◆ Exercise requirements:
Beneath this instruction is a listing; print exactly the lines in it starting at the line that contains "theorem wt_eq_bw_sum (S0" and going through the line that contains "congr 1; ext".

◆ Data shown:
-=-=-
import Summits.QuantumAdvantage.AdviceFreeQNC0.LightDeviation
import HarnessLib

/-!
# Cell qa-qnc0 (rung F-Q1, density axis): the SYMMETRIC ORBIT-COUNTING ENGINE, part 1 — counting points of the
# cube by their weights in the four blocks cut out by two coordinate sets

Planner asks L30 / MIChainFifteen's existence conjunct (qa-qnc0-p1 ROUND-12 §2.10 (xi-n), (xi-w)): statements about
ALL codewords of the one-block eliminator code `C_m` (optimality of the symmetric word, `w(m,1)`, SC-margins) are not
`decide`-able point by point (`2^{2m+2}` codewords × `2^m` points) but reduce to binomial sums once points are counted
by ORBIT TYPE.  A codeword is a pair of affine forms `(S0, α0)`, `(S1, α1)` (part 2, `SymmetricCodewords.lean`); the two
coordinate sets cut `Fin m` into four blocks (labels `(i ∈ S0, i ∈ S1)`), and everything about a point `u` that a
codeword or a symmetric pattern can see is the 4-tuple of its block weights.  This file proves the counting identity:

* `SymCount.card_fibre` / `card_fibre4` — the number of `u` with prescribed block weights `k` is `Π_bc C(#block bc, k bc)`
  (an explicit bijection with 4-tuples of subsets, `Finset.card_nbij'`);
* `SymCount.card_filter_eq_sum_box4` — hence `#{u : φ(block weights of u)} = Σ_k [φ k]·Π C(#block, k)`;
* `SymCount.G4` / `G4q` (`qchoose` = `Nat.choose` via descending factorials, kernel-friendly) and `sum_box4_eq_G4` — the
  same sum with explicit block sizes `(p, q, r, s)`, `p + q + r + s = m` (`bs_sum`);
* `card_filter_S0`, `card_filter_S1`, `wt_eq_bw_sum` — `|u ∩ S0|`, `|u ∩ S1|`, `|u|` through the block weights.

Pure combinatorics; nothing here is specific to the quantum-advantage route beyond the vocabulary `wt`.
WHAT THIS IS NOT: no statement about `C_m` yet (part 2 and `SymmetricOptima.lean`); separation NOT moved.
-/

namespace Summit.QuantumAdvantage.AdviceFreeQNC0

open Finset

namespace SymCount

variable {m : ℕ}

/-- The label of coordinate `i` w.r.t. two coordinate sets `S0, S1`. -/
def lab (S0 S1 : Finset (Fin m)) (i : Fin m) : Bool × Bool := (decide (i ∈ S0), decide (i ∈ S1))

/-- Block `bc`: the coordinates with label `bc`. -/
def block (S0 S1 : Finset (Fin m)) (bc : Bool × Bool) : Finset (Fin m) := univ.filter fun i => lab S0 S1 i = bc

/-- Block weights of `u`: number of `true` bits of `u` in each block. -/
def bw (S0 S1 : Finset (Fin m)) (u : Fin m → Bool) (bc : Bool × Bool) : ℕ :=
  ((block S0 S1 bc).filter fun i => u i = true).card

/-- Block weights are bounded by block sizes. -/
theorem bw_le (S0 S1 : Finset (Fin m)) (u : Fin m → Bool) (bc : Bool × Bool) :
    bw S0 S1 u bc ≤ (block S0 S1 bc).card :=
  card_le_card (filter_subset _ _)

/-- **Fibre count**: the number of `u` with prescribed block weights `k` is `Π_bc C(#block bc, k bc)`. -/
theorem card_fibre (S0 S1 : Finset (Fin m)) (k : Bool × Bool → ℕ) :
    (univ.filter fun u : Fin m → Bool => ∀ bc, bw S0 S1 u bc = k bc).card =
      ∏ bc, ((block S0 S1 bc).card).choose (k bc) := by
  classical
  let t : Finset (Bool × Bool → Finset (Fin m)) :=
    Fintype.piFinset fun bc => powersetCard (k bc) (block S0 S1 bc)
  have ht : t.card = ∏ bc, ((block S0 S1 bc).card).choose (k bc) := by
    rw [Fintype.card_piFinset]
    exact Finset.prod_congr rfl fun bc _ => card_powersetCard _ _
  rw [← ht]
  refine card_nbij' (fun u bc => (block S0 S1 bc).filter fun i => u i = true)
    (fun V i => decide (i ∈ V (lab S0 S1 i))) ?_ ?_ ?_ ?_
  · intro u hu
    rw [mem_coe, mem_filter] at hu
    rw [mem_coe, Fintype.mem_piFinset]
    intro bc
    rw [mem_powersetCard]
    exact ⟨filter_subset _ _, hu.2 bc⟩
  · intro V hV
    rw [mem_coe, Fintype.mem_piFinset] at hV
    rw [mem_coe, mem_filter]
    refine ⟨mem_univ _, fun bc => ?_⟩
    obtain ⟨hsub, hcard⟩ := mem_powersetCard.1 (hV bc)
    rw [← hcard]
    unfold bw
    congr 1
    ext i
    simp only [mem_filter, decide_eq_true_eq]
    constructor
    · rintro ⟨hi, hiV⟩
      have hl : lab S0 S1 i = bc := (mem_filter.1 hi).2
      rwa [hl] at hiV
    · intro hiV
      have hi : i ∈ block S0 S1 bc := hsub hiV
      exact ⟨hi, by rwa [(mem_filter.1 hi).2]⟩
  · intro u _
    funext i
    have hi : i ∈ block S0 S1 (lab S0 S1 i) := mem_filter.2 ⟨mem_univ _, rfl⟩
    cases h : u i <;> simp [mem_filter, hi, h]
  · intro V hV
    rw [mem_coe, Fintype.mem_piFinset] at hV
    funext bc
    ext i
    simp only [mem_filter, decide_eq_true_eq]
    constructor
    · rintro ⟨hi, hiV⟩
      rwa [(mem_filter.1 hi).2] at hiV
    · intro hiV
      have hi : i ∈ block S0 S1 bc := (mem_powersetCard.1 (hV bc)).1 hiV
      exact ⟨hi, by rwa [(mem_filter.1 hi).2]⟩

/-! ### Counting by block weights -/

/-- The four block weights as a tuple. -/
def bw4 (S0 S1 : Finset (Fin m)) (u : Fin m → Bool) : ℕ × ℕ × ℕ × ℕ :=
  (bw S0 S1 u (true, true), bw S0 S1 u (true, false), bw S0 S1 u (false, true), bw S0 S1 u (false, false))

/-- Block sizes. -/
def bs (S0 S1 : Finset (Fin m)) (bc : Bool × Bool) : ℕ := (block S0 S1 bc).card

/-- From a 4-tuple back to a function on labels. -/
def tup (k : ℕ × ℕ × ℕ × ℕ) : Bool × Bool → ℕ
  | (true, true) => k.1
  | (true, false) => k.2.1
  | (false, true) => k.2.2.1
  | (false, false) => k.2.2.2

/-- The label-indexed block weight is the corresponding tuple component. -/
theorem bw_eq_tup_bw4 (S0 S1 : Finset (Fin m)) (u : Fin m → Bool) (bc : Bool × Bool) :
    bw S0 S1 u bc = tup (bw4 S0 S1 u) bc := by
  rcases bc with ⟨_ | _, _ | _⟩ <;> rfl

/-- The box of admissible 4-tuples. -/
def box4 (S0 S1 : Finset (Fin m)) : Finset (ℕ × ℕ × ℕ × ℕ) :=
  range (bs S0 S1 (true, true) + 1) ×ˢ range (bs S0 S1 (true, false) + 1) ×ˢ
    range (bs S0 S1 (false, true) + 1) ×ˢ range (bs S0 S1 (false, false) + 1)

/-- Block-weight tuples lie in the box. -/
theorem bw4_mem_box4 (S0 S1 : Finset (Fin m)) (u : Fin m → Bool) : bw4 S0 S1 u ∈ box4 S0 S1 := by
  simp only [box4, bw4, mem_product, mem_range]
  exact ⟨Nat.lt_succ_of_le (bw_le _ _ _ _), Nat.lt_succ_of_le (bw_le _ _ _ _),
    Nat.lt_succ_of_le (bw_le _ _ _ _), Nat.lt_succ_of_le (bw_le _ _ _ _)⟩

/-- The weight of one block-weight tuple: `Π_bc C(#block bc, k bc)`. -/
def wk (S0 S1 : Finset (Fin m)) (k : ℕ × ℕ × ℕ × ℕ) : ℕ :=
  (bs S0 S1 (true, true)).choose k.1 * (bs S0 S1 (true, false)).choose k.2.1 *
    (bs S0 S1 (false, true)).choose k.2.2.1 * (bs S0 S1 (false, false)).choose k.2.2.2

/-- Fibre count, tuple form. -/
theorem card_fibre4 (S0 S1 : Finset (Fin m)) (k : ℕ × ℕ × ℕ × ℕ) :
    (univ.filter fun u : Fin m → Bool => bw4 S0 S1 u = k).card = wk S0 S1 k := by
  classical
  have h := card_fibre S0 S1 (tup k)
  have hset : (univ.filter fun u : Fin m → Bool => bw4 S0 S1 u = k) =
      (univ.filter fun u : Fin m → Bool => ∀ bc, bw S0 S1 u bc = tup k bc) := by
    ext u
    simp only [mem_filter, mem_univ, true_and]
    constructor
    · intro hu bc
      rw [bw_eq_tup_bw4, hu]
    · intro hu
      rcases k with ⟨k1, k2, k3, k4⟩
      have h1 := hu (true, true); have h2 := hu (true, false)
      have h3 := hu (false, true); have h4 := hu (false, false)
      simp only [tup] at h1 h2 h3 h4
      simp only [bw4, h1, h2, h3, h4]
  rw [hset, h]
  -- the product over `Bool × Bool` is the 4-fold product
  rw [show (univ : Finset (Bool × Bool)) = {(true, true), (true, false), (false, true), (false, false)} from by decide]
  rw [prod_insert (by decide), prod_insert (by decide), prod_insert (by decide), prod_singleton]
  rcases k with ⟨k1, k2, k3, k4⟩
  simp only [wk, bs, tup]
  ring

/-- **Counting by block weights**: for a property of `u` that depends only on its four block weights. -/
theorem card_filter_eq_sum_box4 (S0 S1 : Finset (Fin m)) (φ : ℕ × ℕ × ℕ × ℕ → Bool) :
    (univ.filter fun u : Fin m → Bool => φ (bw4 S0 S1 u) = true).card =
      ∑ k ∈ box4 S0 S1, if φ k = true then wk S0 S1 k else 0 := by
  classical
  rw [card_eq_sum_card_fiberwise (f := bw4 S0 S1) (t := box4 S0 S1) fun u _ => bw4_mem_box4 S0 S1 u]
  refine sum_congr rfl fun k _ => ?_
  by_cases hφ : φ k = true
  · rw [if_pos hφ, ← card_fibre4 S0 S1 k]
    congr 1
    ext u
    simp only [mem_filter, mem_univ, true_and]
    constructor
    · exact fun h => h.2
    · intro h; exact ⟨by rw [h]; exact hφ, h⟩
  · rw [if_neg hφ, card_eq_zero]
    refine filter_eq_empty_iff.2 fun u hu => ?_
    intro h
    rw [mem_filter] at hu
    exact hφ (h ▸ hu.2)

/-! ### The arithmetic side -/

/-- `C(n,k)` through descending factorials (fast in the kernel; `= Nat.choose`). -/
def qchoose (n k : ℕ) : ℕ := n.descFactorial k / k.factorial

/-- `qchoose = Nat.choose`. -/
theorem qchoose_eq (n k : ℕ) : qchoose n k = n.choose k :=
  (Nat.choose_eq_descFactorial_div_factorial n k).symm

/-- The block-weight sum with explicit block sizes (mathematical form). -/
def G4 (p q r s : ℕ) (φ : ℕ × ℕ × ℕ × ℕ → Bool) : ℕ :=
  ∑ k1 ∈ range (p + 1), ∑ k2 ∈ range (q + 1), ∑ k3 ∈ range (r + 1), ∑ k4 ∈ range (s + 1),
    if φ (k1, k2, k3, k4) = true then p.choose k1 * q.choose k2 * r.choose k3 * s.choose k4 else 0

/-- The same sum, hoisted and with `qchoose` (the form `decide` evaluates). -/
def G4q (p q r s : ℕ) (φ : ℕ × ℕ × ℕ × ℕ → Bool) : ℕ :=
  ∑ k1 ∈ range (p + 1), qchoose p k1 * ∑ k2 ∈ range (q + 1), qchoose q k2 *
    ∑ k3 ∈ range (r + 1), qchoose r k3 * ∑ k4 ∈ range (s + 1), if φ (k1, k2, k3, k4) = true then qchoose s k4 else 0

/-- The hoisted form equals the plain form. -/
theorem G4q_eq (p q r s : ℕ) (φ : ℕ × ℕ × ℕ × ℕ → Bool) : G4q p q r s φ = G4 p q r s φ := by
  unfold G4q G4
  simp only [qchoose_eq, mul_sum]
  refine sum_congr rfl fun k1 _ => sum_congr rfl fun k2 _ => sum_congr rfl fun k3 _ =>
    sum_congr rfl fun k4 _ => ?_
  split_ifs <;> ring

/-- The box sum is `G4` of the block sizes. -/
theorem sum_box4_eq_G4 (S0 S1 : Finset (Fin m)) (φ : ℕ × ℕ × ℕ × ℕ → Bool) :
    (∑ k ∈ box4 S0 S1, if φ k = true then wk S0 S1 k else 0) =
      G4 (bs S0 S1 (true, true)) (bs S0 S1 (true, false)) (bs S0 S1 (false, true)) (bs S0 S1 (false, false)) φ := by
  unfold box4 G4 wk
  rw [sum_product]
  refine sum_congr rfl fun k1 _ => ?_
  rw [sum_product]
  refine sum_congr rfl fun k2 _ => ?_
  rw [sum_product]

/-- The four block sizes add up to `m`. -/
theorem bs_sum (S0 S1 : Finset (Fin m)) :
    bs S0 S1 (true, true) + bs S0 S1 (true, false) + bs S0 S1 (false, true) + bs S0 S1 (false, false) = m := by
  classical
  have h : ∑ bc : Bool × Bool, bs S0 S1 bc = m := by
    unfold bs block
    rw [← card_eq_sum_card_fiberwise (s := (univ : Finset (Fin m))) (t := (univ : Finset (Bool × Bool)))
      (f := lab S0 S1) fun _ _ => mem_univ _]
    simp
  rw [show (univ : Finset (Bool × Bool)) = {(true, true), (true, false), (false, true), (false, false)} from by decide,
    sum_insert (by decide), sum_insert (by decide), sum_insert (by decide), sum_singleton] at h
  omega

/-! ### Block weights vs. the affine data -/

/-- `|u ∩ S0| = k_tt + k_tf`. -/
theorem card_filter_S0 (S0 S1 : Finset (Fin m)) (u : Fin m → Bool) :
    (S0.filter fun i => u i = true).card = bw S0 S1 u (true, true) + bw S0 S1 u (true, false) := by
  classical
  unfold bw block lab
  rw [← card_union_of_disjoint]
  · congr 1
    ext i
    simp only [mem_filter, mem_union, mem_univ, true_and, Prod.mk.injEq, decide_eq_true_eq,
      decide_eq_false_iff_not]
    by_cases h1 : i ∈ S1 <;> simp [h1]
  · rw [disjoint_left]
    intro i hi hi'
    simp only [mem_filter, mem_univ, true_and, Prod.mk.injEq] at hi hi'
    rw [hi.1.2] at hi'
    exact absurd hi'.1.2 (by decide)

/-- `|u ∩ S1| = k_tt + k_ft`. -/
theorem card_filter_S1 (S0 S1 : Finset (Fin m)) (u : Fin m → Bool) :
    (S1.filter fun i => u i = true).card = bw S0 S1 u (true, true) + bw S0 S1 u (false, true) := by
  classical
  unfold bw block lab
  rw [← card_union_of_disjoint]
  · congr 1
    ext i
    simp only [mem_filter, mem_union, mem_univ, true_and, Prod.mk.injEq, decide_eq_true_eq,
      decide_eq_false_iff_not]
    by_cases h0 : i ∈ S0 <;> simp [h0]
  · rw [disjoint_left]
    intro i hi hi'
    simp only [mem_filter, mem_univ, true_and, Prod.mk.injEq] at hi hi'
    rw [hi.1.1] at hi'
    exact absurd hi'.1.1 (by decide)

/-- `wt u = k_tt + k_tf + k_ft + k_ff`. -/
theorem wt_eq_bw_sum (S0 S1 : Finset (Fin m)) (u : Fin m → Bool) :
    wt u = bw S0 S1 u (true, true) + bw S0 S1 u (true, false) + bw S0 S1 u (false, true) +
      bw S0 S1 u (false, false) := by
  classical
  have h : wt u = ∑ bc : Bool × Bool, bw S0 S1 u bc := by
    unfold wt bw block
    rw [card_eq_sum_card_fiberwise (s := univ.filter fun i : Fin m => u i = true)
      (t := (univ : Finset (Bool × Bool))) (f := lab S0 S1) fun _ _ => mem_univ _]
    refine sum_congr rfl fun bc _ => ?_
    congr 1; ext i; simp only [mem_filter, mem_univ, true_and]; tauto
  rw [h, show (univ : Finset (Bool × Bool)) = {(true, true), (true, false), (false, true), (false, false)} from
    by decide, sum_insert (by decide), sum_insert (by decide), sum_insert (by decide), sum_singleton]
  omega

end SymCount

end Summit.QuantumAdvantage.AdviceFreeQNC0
-=-=-
◆ Solution below:
theorem wt_eq_bw_sum (S0 S1 : Finset (Fin m)) (u : Fin m → Bool) :
    wt u = bw S0 S1 u (true, true) + bw S0 S1 u (true, false) + bw S0 S1 u (false, true) +
      bw S0 S1 u (false, false) := by
  classical
  have h : wt u = ∑ bc : Bool × Bool, bw S0 S1 u bc := by
    unfold wt bw block
    rw [card_eq_sum_card_fiberwise (s := univ.filter fun i : Fin m => u i = true)
      (t := (univ : Finset (Bool × Bool))) (f := lab S0 S1) fun _ _ => mem_univ _]
    refine sum_congr rfl fun bc _ => ?_
    congr 1; ext i; simp only [mem_filter, mem_univ, true_and]; tauto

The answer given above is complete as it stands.